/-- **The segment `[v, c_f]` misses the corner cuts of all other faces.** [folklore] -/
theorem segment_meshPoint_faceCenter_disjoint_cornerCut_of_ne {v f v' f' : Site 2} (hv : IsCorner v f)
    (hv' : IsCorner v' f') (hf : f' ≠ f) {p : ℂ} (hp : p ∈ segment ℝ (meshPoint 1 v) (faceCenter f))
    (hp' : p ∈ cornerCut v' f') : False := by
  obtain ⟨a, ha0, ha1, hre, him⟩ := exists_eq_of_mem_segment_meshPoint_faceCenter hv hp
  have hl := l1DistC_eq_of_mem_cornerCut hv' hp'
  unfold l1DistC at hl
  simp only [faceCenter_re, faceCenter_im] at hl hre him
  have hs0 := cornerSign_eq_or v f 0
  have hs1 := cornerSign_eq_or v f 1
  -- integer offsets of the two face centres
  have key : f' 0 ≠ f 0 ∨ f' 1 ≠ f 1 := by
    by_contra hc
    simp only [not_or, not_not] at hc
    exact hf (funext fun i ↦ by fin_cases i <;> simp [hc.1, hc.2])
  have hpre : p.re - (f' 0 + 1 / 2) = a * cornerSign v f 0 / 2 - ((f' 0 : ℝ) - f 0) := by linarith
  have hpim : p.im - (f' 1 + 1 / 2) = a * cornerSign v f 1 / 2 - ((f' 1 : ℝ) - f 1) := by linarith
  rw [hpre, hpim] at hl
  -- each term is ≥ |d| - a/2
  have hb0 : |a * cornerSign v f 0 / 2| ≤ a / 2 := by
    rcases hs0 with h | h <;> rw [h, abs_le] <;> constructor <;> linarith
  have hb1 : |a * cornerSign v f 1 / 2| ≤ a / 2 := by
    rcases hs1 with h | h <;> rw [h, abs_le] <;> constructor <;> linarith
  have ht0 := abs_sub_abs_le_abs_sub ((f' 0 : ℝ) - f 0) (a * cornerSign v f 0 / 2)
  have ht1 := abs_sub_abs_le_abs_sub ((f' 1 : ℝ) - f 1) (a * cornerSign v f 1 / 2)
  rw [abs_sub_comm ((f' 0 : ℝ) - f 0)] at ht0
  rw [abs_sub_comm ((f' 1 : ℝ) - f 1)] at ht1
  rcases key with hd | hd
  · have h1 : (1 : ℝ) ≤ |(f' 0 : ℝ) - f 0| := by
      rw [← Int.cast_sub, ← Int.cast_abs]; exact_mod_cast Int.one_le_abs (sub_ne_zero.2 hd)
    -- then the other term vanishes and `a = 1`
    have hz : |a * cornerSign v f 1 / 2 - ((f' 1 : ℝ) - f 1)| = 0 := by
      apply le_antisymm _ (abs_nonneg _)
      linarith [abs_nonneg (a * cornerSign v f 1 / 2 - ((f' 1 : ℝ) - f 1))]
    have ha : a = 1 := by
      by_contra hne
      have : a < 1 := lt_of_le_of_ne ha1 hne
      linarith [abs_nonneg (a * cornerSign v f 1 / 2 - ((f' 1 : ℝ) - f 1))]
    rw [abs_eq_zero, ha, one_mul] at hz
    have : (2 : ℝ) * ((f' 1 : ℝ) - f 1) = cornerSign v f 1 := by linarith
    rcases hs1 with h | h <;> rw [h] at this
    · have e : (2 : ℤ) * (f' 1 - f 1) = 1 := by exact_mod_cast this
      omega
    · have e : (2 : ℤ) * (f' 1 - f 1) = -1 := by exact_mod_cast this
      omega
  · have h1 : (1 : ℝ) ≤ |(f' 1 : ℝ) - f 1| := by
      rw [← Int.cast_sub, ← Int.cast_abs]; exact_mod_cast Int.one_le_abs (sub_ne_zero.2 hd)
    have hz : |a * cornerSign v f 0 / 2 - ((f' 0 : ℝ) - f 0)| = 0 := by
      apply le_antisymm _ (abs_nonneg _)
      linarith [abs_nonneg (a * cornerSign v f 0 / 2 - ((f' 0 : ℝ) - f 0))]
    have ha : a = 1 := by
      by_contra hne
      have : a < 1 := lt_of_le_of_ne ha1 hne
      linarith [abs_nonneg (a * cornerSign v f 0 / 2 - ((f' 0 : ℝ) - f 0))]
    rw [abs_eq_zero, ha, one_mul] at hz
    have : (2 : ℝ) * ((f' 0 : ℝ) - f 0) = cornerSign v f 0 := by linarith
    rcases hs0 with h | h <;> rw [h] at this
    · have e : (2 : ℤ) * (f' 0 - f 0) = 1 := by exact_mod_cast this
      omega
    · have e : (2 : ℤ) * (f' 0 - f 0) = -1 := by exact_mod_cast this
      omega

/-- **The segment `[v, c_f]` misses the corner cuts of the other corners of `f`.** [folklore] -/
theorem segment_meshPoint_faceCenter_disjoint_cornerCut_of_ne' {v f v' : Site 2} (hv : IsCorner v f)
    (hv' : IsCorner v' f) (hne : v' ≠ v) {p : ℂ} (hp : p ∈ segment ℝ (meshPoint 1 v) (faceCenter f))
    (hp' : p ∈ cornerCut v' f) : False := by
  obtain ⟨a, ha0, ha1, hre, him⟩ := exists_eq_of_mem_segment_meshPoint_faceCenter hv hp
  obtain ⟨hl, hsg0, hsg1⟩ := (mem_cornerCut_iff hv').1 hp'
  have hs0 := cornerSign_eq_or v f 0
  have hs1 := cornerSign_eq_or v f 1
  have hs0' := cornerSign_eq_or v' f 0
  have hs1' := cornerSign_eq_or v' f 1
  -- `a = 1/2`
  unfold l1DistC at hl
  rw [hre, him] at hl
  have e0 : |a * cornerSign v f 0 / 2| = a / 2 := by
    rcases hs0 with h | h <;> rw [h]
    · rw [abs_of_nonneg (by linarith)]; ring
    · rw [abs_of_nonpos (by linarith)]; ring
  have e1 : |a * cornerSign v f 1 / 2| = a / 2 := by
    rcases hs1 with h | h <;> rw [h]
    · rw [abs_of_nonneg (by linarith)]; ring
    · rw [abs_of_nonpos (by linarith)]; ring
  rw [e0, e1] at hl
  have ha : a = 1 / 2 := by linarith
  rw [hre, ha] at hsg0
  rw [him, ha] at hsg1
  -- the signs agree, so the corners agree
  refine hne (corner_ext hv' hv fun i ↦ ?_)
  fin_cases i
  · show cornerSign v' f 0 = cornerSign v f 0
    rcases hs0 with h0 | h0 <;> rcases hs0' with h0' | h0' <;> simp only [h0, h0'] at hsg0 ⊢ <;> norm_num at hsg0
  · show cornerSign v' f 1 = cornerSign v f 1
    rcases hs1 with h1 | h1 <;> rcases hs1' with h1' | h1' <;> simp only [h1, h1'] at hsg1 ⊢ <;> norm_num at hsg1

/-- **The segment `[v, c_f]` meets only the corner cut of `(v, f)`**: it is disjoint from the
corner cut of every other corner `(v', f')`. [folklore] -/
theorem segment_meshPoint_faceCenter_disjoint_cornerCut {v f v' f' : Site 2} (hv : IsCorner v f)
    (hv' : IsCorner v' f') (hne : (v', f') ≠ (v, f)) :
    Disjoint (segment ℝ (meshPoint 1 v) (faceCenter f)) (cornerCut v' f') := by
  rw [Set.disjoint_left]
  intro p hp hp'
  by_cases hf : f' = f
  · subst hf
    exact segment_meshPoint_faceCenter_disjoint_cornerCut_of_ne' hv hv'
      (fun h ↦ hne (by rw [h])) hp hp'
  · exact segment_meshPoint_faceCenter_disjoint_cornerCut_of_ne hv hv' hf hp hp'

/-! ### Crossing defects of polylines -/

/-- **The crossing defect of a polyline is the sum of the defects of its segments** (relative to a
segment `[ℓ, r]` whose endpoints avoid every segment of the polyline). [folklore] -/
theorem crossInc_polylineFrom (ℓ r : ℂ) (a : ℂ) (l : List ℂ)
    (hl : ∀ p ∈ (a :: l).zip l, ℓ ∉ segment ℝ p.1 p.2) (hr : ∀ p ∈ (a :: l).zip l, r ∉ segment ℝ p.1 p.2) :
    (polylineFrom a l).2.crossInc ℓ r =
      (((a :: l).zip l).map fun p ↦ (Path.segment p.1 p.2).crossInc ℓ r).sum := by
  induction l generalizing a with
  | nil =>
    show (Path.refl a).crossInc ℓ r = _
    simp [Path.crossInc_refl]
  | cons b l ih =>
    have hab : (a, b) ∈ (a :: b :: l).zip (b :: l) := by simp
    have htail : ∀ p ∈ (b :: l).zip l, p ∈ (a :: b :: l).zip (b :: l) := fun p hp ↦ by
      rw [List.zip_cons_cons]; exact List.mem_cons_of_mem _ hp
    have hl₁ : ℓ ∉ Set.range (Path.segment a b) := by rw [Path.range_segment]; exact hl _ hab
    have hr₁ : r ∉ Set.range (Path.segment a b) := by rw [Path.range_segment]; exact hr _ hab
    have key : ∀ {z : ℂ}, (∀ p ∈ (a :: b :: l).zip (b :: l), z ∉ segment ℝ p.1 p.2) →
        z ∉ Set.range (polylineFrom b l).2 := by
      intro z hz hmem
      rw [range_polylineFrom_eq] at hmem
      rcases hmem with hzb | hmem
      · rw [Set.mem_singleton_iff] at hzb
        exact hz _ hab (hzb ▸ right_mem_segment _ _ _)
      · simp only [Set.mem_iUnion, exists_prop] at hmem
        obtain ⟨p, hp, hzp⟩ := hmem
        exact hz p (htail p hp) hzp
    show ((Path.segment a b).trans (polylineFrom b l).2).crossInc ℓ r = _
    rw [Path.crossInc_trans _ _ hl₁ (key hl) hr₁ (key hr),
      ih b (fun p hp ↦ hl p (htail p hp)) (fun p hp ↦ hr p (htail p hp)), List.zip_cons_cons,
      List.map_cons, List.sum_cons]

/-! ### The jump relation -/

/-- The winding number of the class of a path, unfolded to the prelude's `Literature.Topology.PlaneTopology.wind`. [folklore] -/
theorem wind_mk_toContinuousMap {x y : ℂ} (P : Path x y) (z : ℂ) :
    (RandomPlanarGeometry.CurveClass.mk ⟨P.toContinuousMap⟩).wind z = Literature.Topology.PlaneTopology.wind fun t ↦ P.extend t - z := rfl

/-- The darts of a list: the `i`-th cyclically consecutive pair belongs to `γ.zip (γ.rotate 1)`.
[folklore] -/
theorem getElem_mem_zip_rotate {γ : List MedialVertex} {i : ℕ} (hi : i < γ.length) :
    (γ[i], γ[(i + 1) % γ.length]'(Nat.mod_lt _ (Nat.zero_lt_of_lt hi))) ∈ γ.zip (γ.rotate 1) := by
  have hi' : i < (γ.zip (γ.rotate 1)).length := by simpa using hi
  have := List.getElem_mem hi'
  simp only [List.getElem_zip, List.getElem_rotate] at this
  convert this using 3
□ □ □ □ □
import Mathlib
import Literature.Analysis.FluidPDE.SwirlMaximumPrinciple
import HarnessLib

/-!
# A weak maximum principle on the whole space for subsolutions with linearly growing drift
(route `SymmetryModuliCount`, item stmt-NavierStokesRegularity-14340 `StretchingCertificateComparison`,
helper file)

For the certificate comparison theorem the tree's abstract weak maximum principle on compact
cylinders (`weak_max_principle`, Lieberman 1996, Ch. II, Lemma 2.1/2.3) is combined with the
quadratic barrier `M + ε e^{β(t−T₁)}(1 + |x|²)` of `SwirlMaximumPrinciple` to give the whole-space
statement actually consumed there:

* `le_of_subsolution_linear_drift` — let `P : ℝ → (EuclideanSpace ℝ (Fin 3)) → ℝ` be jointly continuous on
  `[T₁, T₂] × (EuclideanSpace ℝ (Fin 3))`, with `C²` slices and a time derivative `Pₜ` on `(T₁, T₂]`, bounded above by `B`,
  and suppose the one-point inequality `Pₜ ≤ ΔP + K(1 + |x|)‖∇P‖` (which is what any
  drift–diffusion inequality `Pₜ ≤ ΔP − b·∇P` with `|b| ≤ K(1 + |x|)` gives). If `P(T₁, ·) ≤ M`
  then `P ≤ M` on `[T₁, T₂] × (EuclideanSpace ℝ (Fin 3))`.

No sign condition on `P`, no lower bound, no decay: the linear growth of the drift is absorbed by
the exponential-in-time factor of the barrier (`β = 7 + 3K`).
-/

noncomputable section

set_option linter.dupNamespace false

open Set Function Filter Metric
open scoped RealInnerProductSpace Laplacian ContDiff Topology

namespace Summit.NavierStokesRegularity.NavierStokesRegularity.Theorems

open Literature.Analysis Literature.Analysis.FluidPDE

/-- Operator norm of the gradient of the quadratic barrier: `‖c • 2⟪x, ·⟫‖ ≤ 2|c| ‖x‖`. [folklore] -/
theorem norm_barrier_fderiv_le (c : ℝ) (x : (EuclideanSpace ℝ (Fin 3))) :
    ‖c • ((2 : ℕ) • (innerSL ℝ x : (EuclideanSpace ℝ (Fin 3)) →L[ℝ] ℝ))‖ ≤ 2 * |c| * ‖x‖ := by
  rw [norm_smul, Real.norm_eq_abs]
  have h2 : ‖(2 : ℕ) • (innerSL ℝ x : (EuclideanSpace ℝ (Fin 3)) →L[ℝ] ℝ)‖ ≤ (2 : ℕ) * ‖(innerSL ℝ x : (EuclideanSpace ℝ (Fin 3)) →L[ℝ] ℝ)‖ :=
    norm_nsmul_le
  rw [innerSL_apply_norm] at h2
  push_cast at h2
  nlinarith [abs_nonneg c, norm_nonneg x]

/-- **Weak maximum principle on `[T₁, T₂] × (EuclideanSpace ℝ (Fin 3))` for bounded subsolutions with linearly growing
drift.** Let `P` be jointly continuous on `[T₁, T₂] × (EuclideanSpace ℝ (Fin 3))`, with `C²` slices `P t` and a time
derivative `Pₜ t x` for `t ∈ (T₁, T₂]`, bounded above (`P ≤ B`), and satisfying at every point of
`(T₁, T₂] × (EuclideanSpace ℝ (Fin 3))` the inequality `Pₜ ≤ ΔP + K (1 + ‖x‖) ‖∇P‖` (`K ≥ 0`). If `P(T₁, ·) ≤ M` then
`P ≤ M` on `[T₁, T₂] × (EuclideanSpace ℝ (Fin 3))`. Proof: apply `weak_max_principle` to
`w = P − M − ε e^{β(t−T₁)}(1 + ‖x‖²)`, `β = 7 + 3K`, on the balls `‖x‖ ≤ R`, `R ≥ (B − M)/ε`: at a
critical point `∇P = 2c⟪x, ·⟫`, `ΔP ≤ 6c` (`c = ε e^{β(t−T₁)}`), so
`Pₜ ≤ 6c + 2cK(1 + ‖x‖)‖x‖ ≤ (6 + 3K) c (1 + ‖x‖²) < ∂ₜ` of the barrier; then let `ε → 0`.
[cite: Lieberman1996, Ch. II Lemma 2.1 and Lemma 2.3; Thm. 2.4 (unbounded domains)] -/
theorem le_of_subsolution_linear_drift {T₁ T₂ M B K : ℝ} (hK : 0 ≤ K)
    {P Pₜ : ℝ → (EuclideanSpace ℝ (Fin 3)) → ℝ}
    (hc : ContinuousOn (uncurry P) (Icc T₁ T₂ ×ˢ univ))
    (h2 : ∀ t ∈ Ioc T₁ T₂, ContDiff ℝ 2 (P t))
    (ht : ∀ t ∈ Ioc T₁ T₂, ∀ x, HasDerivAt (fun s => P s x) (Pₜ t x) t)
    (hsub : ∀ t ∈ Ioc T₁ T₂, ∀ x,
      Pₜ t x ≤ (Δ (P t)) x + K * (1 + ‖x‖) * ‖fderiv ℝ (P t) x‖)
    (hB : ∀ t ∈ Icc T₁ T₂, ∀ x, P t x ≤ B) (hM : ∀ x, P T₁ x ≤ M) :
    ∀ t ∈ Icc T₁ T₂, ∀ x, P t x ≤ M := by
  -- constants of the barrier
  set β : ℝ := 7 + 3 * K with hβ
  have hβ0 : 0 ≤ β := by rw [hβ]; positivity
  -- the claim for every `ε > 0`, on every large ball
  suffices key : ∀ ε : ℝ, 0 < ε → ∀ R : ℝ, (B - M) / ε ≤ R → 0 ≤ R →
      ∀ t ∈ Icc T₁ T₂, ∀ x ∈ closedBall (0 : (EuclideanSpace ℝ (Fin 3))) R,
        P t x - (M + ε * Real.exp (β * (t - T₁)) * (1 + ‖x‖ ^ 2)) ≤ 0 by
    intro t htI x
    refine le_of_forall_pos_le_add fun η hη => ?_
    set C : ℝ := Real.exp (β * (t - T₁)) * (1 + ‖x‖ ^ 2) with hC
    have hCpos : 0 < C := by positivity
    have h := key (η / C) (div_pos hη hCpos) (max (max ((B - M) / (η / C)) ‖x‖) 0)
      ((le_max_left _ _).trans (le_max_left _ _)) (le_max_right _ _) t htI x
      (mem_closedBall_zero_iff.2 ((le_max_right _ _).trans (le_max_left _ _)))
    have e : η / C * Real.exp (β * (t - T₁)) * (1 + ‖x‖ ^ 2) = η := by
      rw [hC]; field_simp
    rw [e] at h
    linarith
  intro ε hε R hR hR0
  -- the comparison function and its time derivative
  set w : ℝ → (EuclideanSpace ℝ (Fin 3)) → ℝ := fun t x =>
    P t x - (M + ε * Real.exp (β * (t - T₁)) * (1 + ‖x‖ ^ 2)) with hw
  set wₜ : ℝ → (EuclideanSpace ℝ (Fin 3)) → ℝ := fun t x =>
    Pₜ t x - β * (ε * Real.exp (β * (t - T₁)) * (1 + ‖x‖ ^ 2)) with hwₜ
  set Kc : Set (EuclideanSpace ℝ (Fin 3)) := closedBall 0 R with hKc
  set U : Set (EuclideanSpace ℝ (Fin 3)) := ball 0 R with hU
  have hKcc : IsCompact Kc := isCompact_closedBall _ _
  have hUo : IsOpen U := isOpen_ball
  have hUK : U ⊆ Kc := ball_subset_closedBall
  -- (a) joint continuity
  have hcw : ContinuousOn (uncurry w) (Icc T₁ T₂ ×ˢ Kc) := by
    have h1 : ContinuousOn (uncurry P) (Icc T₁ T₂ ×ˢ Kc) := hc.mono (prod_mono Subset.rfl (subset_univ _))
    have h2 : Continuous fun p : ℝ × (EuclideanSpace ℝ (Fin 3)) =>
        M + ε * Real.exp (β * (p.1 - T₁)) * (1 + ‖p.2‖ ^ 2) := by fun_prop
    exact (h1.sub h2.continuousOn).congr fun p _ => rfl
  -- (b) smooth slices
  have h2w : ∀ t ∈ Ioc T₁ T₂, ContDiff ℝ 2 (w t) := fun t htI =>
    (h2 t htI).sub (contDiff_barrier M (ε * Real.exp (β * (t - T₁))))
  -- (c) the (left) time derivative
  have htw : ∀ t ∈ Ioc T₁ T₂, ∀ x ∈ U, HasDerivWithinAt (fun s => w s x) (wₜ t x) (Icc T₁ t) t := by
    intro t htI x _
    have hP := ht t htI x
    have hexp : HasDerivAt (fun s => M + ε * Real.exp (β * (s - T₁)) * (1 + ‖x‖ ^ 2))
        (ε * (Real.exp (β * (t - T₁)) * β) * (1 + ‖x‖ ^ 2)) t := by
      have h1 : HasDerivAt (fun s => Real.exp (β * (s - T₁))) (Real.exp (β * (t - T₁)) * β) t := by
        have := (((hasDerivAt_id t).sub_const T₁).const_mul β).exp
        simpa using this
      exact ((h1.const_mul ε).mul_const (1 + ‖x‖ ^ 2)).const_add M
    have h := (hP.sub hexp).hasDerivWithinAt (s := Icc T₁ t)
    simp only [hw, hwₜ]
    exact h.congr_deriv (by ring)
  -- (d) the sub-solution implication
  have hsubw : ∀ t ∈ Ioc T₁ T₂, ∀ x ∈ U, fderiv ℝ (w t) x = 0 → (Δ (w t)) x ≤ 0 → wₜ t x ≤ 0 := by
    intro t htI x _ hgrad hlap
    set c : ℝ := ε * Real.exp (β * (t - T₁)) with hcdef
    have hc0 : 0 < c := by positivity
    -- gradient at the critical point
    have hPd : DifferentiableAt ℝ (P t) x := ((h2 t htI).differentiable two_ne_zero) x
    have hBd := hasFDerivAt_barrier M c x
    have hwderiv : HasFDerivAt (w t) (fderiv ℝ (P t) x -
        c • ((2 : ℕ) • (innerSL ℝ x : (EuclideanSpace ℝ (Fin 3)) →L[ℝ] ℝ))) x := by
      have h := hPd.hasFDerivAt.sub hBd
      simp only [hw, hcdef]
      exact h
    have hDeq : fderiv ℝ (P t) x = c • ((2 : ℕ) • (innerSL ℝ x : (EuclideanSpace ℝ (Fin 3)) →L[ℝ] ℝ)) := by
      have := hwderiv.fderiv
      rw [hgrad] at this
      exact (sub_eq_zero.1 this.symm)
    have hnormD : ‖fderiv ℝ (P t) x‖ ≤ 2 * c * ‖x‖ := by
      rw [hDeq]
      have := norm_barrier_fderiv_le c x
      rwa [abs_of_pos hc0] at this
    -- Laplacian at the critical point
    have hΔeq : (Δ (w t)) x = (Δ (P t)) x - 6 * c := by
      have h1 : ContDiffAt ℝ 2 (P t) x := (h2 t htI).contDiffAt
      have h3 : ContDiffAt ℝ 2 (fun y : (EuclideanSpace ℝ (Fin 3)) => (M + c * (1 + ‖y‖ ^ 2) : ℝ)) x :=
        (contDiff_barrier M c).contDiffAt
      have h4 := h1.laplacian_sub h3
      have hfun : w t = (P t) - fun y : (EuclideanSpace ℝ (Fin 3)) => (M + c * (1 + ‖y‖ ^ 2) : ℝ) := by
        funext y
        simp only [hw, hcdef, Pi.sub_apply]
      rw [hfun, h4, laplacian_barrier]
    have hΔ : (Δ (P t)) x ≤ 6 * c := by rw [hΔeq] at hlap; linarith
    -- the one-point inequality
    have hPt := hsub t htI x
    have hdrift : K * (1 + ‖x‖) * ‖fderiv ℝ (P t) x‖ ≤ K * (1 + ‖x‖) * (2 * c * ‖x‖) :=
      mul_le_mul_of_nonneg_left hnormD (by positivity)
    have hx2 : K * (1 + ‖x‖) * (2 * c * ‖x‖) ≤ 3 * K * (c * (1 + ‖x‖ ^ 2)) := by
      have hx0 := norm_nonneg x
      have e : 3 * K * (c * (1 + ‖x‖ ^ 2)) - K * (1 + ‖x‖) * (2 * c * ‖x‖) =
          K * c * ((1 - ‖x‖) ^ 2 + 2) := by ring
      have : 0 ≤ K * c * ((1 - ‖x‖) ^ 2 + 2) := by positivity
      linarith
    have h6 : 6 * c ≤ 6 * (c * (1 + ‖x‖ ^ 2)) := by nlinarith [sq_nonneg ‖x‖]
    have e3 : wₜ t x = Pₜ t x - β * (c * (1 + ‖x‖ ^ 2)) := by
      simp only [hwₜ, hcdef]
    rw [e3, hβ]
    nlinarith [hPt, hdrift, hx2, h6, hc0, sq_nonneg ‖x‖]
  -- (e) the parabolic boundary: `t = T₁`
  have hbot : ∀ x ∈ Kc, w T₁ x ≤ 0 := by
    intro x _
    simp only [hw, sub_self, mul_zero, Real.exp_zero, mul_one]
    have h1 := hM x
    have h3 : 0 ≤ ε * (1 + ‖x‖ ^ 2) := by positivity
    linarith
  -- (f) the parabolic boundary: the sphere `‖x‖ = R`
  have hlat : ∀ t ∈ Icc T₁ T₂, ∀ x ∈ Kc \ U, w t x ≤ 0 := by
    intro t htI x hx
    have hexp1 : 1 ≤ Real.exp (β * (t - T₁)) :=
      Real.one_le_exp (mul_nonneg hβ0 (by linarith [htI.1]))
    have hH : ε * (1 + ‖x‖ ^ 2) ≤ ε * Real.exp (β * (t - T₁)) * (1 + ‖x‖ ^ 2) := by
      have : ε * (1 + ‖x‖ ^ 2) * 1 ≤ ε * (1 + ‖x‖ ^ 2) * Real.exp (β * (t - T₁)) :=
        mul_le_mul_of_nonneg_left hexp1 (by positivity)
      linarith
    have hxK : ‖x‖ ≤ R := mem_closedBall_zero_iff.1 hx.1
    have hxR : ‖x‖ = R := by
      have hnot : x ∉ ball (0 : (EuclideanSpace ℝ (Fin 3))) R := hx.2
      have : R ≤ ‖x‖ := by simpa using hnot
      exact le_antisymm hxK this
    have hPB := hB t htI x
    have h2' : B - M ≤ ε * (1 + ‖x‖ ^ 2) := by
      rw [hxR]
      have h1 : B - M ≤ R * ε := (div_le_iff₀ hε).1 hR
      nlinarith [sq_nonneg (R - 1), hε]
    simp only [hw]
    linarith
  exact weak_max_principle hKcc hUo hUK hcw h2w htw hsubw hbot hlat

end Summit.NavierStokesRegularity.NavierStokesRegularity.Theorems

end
□ □ □ □ □
▶ **WORK TO COMPLETE**
Once you find the line with "have h1 := hM x" in the entries above, output it and each line after it up to and including the line with "have hexp1 : 1", and nothing else.

▶ **EXPECTED ANSWER**
    have h1 := hM x
    have h3 : 0 ≤ ε * (1 + ‖x‖ ^ 2) := by positivity
    linarith
  -- (f) the parabolic boundary: the sphere `‖x‖ = R`
  have hlat : ∀ t ∈ Icc T₁ T₂, ∀ x ∈ Kc \ U, w t x ≤ 0 := by
    intro t htI x hx
    have hexp1 : 1 ≤ Real.exp (β * (t - T₁)) :=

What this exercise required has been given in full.